To speak of the love that dare not speak its name as ‘love’ that in some way is equal to natural marriage or Christian marriage is to, at best, give a very superficial construction to the word itself, and, at worst, to rob it entirely of its profound and rich spiritual meaning.  And, furthermore, when Government begins robbing words of their actual meaning to the point that even the word ‘love’ is no longer a) holy or b) sacred, or associated with either of the two then people should be concerned that the Government is entering into a realm in which it has absolutely no business or right whatsoever.

What theologians and mystics, poets and artists, philosophers and saints have dedicated their whole lives to penetrating – the mystery of love – has been solved by a Liberal Democrat called Nick Clegg.  Or has it?  Certainly, others, like St Paul, would perhaps disagree with Mr Clegg on his definition. Perhaps the most important of St Paul’s words on love is describing its purity.

 ‘Love is pure’ said St Paul.  If love is pure, as St Paul says, it suggests that it is not, in fact, a human construction at all – since few would maintain that we humans are ‘all pure’.  St Paul looks at love and sees in it its Divine origin. He sees the Lover Himself, Christ Crucified shedding His Blood for mankind. When Nick Clegg looks at love, he sees two men sharing a life together and living out a sexual relationship which is, at best, restrictive and linear. 

St John says, ‘Let us love one another since God is love’. Nick Clegg says, ‘Let’s have gay marriage because all loves are equal.’ What he has not done is tell us exactly why active homosexual relationships constitute ‘love’ in the first place. It is also noteworthy that the British people are not being given a choice about same-sex marriage despite that an aspect of love is about allowing people choice. Still, we have established already that the State cannot love. God loves us and because God loves us, God allows us, unlike the State, to choose Him, or, indeed not.

See, what concerns me is that in the Church’s understanding, the very word 'love' is rich with profound meaning. Love can drive men to a million different ways of giving themselves to God and their neighbour. Love has driven men to write incredible works for the love of souls. Love has driven people to live in the desert to pray to God without worldly distraction. Love has driven men and women to give up their sexuality as gift for God in religious life. Love has driven men to become missionaries and others to risk their lives in areas of the World in which the Church is openly persecuted. Love has driven couples to be open to children and to raise them in the love of God. Love has driven nuns to care for the sick and dying in Calcutta.
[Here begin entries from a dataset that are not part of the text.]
import Mathlib
import HarnessLib

/-!
# The `J₃` monomial ideal `K₃`: chart algebra of the stalk action (rung V3, design of record §4)
(crux stmt-ResolutionOfSingularities-15640 `WildQuotients.WildQuotientResolution`, line `Sketch`;
chain w45c rung V3, `L/res-L1-w45c-lead-1/V3-K3-DESIGN.md` §3–§4; [OURS · L1 W4.5c] — NOT a
statement of any manuscript.)

The three-step plain tower resolving `𝔸ⁿ/J₃` in characteristic `3` is ONE blow-up of `𝔸ⁿ` along
`K₃ = (x_a⁴, x_a³x_b, x_a²x_b³, x_a x_b⁴, x_b⁶)`. This file is the pure commutative algebra of
its five Rees charts, in the abstract form delivered by the chart package
(`TerminalBlowup.stalkAug_of_chartPackage`) and `JordanThree.span_sub_eq_map_sup_span_of_chart`:
a commutative (local) ring `S` (the stalk of the blow-up at a fixed point), elements `Xa, Xb`
(germs of the coordinates), `T` (germ of the chart generator `m_j`, a non-zero-divisor),
`U l` (the chart generators `m_l / m_j`, so `T · U l = m_l(Xa, Xb)`), and a ring endomorphism
`a` (the stalk action of `1 ≠ g ∈ ⟨σ⟩`) with `a Xa = Xa`, `a Xb = Xb + m Xa`, `m` a unit. The
ideal `(Xa, Xb) + (a (U l) - U l : l ≠ j)` — which IS the augmentation ideal of `a` by
`span_sub_eq_map_sup_span_of_chart` and `JordanThree.span_smul_sub_eq_centre` — is PRINCIPAL on
every chart:

| `j` | `m_j` | ideal | mechanism |
|---|---|---|---|
| 0 | `x_a⁴` | `⊤` | `a t = t + m`, `t = U 1` |
| 1 | `x_a³x_b` | `(u²)`, `u = U 0` | `a u = u/(1+mu)`, `a y = y(1+mu)³ = y(1+m³u³)` (char 3), `y = U 3` |
| 2 | `x_a²x_b³` | `⊤` | `Xb` is a unit (`Xb · U 1 · U 3 = 1`) |
| 3 | `x_a x_b⁴` | `(w²z)`, `w = U 4`, `z = U 1` | `Xb = w²z`; `a w = w(1+mzw)²`, `a z = z(1+mzw)⁻³` (char 3) |
| 4 | `x_b⁶` | `(Xb)` | `Xa = v Xb²`, `v = U 3`, `a v = v(1+m Xb v)⁻²` |

This file: the helpers and charts `j = 0, 2, 4`; charts `j = 1, 3` (the characteristic-3 ones) are in
`…JordanThreeK3ChartAlgebraCharThree`. All identities are obtained by cancelling non-zero-divisors (`T` and its factors) — no chart-level
description of the lifted automorphism is used. Characteristic `3` enters exactly in charts 1 and 3
(`(1 + x)³ = 1 + x³`); for `p ≥ 5` those two charts give `u·(u, y)` and `wz·(w, z)` (the corner).
-/

-- single-problem summit: the doubled namespace component `ResolutionOfSingularities` is forced
set_option linter.dupNamespace false

noncomputable section

namespace Summit.ResolutionOfSingularities.ResolutionOfSingularities.Theorems.WildQuotientResolution.JordanThree.K3

universe u

variable {S : Type u} [CommRing S]

/-- Cancel a non-zero-divisor on the left. [folklore] -/
theorem cancel_nzd {t x y : S} (ht : t ∈ nonZeroDivisors S) (h : t * x = t * y) : x = y :=
  (mul_cancel_left_mem_nonZeroDivisors ht).mp h

/-- A factor of a non-zero-divisor is a non-zero-divisor (left factor). [folklore] -/
theorem nzd_of_mul_left {x y : S} (h : x * y ∈ nonZeroDivisors S) : x ∈ nonZeroDivisors S :=
  (mul_mem_nonZeroDivisors.mp h).1

/-- A factor of a non-zero-divisor is a non-zero-divisor (right factor). [folklore] -/
theorem nzd_of_mul_right {x y : S} (h : x * y ∈ nonZeroDivisors S) : y ∈ nonZeroDivisors S :=
  (mul_mem_nonZeroDivisors.mp h).2

/-- `x ^ (n+1)` non-zero-divisor ⇒ `x` non-zero-divisor. [folklore] -/
theorem nzd_of_pow_succ {x : S} {n : ℕ} (h : x ^ (n + 1) ∈ nonZeroDivisors S) :
    x ∈ nonZeroDivisors S := by
  rw [pow_succ'] at h
  exact nzd_of_mul_left h

/-- The trivial chart generator: `T · U j = T` forces `U j = 1`, so `a (U j) - U j = 0`. [folklore] -/
theorem sub_self_of_mul_eq {T Uj : S} (hT : T ∈ nonZeroDivisors S) (h : T * Uj = T) (a : S →+* S) :
    a Uj - Uj = 0 := by
  have : Uj = 1 := cancel_nzd hT (by rw [h, mul_one])
  rw [this, map_one, sub_self]

/-- The ideal `(Xa, Xb) + (a (U l) - U l : l ≠ j)` is `⊤` as soon as it contains a unit. [folklore] -/
theorem isPrincipal_of_isUnit_mem {I : Ideal S} {x : S} (hx : x ∈ I) (hu : IsUnit x) :
    I.IsPrincipal := by
  rw [Ideal.eq_top_of_isUnit_mem I hx hu]
  exact ⟨⟨1, by rw [Ideal.submodule_span_eq, Ideal.span_singleton_one]⟩⟩

section Charts

variable (Xa Xb T m : S) (U : Fin 5 → S) (a : S →+* S)

/-- **Chart 0 (`m_j = x_a⁴`, chart A): the ideal is `⊤`.** `T a(t) = a(x_a³ x_b) = x_a³(x_b + m x_a)
= T (t + m)`, so `a t - t = m` is a unit. [folklore] -/
theorem chart0_isPrincipal (hm : IsUnit m) (haXa : a Xa = Xa) (haXb : a Xb = Xb + m * Xa)
    (hT : T ∈ nonZeroDivisors S) (hT0 : T = Xa ^ 4) (hU1 : T * U 1 = Xa ^ 3 * Xb) :
    (Ideal.span {Xa, Xb} ⊔
      Ideal.span (Set.range fun l : {l : Fin 5 // l ≠ 0} => a (U l) - U l)).IsPrincipal := by
  have haT : a T = T := by rw [hT0, map_pow, haXa]
  have h1 : T * a (U 1) = T * (U 1 + m) := by
    have h := congrArg a hU1
    rw [map_mul, haT, map_mul, map_pow, haXa, haXb] at h
    rw [h, mul_add, ← hU1, hT0]
    ring
  have h2 : a (U 1) = U 1 + m := cancel_nzd hT h1
  refine isPrincipal_of_isUnit_mem (x := a (U 1) - U 1)
    (Ideal.mem_sup_right (Ideal.subset_span ⟨⟨1, by decide⟩, rfl⟩)) ?_
  rw [h2, add_sub_cancel_left]
  exact hm

/-- **Chart 2 (`m_j = x_a²x_b³`, the torus chart): the ideal is `⊤`.** From `T U₁ = x_a³x_b` and
`T U₃ = x_a x_b⁴`: `x_b² U₁ = x_a`, `x_a U₃ = x_b`, hence `x_b · (U₁ U₃) = 1` and the ideal
contains the unit `x_b`. [folklore] -/
theorem chart2_isPrincipal (hT : T ∈ nonZeroDivisors S) (hT2 : T = Xa ^ 2 * Xb ^ 3)
    (hU1 : T * U 1 = Xa ^ 3 * Xb) (hU3 : T * U 3 = Xa * Xb ^ 4) :
    (Ideal.span {Xa, Xb} ⊔
      Ideal.span (Set.range fun l : {l : Fin 5 // l ≠ 2} => a (U l) - U l)).IsPrincipal := by
  subst hT2
  have hXa : Xa ∈ nonZeroDivisors S := nzd_of_pow_succ (n := 1) (nzd_of_mul_left hT)
  have hXb : Xb ∈ nonZeroDivisors S := nzd_of_pow_succ (n := 2) (nzd_of_mul_right hT)
  have hXaXb : Xa * Xb ∈ nonZeroDivisors S := mul_mem hXa hXb
  -- `Xb² U₁ = Xa`
  have h1 : Xb ^ 2 * U 1 = Xa := by
    refine cancel_nzd (mul_mem hXaXb hXa) ?_
    linear_combination hU1
  -- `Xa U₃ = Xb`
  have h3 : Xa * U 3 = Xb := by
    refine cancel_nzd (mul_mem hXaXb (mul_mem hXb hXb)) ?_
    linear_combination hU3
  -- `Xb · (U₁ U₃) = 1`
  have hunit : Xb * (U 1 * U 3) = 1 := by
    refine cancel_nzd hXb ?_
    linear_combination (U 3) * h1 + h3
  exact isPrincipal_of_isUnit_mem (x := Xb)
    (Ideal.mem_sup_left (Ideal.subset_span (Set.mem_insert_of_mem _ (Set.mem_singleton _))))
    (isUnit_iff_exists_inv.mpr ⟨_, hunit⟩)

/-- Membership in a principal ideal via the quotient map: if `a x ≡ x` and `a y ≡ y` modulo `(τ)`
then `a (x^i y^j) ≡ x^i y^j`. [folklore] -/
theorem sub_mem_of_mk_eq {I : Ideal S} {x y : S} (h : Ideal.Quotient.mk I x = Ideal.Quotient.mk I y) :
    x - y ∈ I := Ideal.Quotient.eq.mp h

/-- **Chart 4 (`m_j = x_b⁶`, chart B1): the ideal is `(x_b)` — TERMINAL.** `x_a = v x_b²`
(`v = U₃`), the other chart generators are multiples of `x_b`, `a v · (1 + m x_b v)² = v`.
[folklore] -/
theorem chart4_isPrincipal (haXa : a Xa = Xa) (haXb : a Xb = Xb + m * Xa)
    (hT : T ∈ nonZeroDivisors S) (hT4 : T = Xb ^ 6)
    (hU0 : T * U 0 = Xa ^ 4) (hU1 : T * U 1 = Xa ^ 3 * Xb) (hU2 : T * U 2 = Xa ^ 2 * Xb ^ 3)
    (hU3 : T * U 3 = Xa * Xb ^ 4) (hU4 : T * U 4 = Xb ^ 6) :
    (Ideal.span {Xa, Xb} ⊔
      Ideal.span (Set.range fun l : {l : Fin 5 // l ≠ 4} => a (U l) - U l)).IsPrincipal := by
  subst hT4
  have hXb : Xb ∈ nonZeroDivisors S := nzd_of_pow_succ (n := 5) hT
  -- `Xa = v Xb²`, `v = U 3`
  have hXa : Xa = U 3 * Xb ^ 2 := by
    refine (cancel_nzd (pow_mem hXb 4) ?_).symm
    linear_combination hU3
  -- the other generators
  have h0 : U 0 = U 3 ^ 4 * Xb ^ 2 := by
    refine cancel_nzd hT ?_
    rw [hU0, hXa]; ring
  have h1 : U 1 = U 3 ^ 3 * Xb := by
    refine cancel_nzd hT ?_
    rw [hU1, hXa]; ring
  have h2 : U 2 = U 3 ^ 2 * Xb := by
    refine cancel_nzd hT ?_
    rw [hU2, hXa]; ring
  have h4 : a (U 4) - U 4 = 0 := sub_self_of_mul_eq hT (by rw [hU4]) a
  -- the action: `a Xb = Xb (1 + m Xb v)`, `a v (1 + m Xb v)² = v`
  have haXb' : a Xb = Xb * (1 + m * Xb * U 3) := by rw [haXb, hXa]; ring
  have hav : a (U 3) * (1 + m * Xb * U 3) ^ 2 = U 3 := by
    refine cancel_nzd (pow_mem hXb 2) ?_
    have h := congrArg a hXa
    rw [haXa, map_mul, map_pow, haXb'] at h
    linear_combination -h + hXa
  -- the ideal is `(Xb)`
  set I := Ideal.span {Xa, Xb} ⊔
    Ideal.span (Set.range fun l : {l : Fin 5 // l ≠ 4} => a (U l) - U l) with hI
  let K : Ideal S := Ideal.span {Xb}
  have hXbK : Xb ∈ K := Ideal.mem_span_singleton_self _
  have hmk0 : Ideal.Quotient.mk K Xb = 0 := Ideal.Quotient.eq_zero_iff_mem.mpr hXbK
  have hmkv : Ideal.Quotient.mk K (a (U 3)) = Ideal.Quotient.mk K (U 3) := by
    have e : a (U 3) = U 3 - a (U 3) * (m * Xb * U 3) * (2 + m * Xb * U 3) := by
      linear_combination hav
    rw [e, map_sub, map_mul, map_mul, map_mul, map_mul, hmk0]
    ring
  have hmkXb : Ideal.Quotient.mk K (a Xb) = Ideal.Quotient.mk K Xb := by
    rw [haXb', map_mul, hmk0, zero_mul]
  have key : I = K := by
    apply le_antisymm
    · refine sup_le ?_ ?_
      · rw [Ideal.span_le]
        rintro x hx
        simp only [Set.mem_insert_iff, Set.mem_singleton_iff] at hx
        rcases hx with rfl | rfl
        · exact Ideal.mem_span_singleton'.mpr ⟨U 3 * Xb, by rw [hXa]; ring⟩
        · exact hXbK
      · rw [Ideal.span_le]
        rintro _ ⟨⟨l, hl⟩, rfl⟩
        change a (U l) - U l ∈ K
        fin_cases l
        · show a (U 0) - U 0 ∈ K
          apply sub_mem_of_mk_eq
          rw [h0, map_mul, map_pow, map_pow, map_mul (Ideal.Quotient.mk K),
            map_pow (Ideal.Quotient.mk K), map_pow (Ideal.Quotient.mk K), hmkv, hmkXb,
            map_mul, map_pow, map_pow]
        · show a (U 1) - U 1 ∈ K
          apply sub_mem_of_mk_eq
          rw [h1, map_mul, map_pow, map_mul (Ideal.Quotient.mk K), map_pow (Ideal.Quotient.mk K),
            hmkv, hmkXb, map_mul, map_pow]
        · show a (U 2) - U 2 ∈ K
          apply sub_mem_of_mk_eq
          rw [h2, map_mul, map_pow, map_mul (Ideal.Quotient.mk K), map_pow (Ideal.Quotient.mk K),
            hmkv, hmkXb, map_mul, map_pow]
        · show a (U 3) - U 3 ∈ K
          exact sub_mem_of_mk_eq hmkv
        · exact absurd rfl hl
    · exact (Ideal.span_singleton_le_iff_mem _).mpr
        (Ideal.mem_sup_left (Ideal.subset_span (Set.mem_insert_of_mem _ (Set.mem_singleton _))))
  rw [key]
  exact ⟨⟨Xb, rfl⟩⟩

end Charts

end Summit.ResolutionOfSingularities.ResolutionOfSingularities.Theorems.WildQuotientResolution.JordanThree.K3

end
What concerns me most is that through the media the British population are being taught not to think. We are being taught not to probe beneath the surface level of what politicians and other public figures say. We are encouraged to accept it all at face value. Mr Clegg just expects the nation, and seemingly the Royal Family, to accept his pontifications on love and for us not even to think about what he is actually saying. There is, of course, a word for such shallow and superficial comments on matters profound and wonderous by politicians. It is called ‘propaganda’.

Pope Benedict XVI, in his address to the German parliamentrecalled how the State can become a ‘band of robbers’. Today, we are talking about the spiritual robbery that is taking place in the 21st century – the robbery of meaning from words to advance an explict agenda. Orwell called it newspeak. Goebells said that as long as a lie is repeated often enough, it will eventually become believable.


Curiously, few in Britain even dare to question the new definition of love as being something that is guided by our groins, rather than by hearts that seek the good and the edification of others. 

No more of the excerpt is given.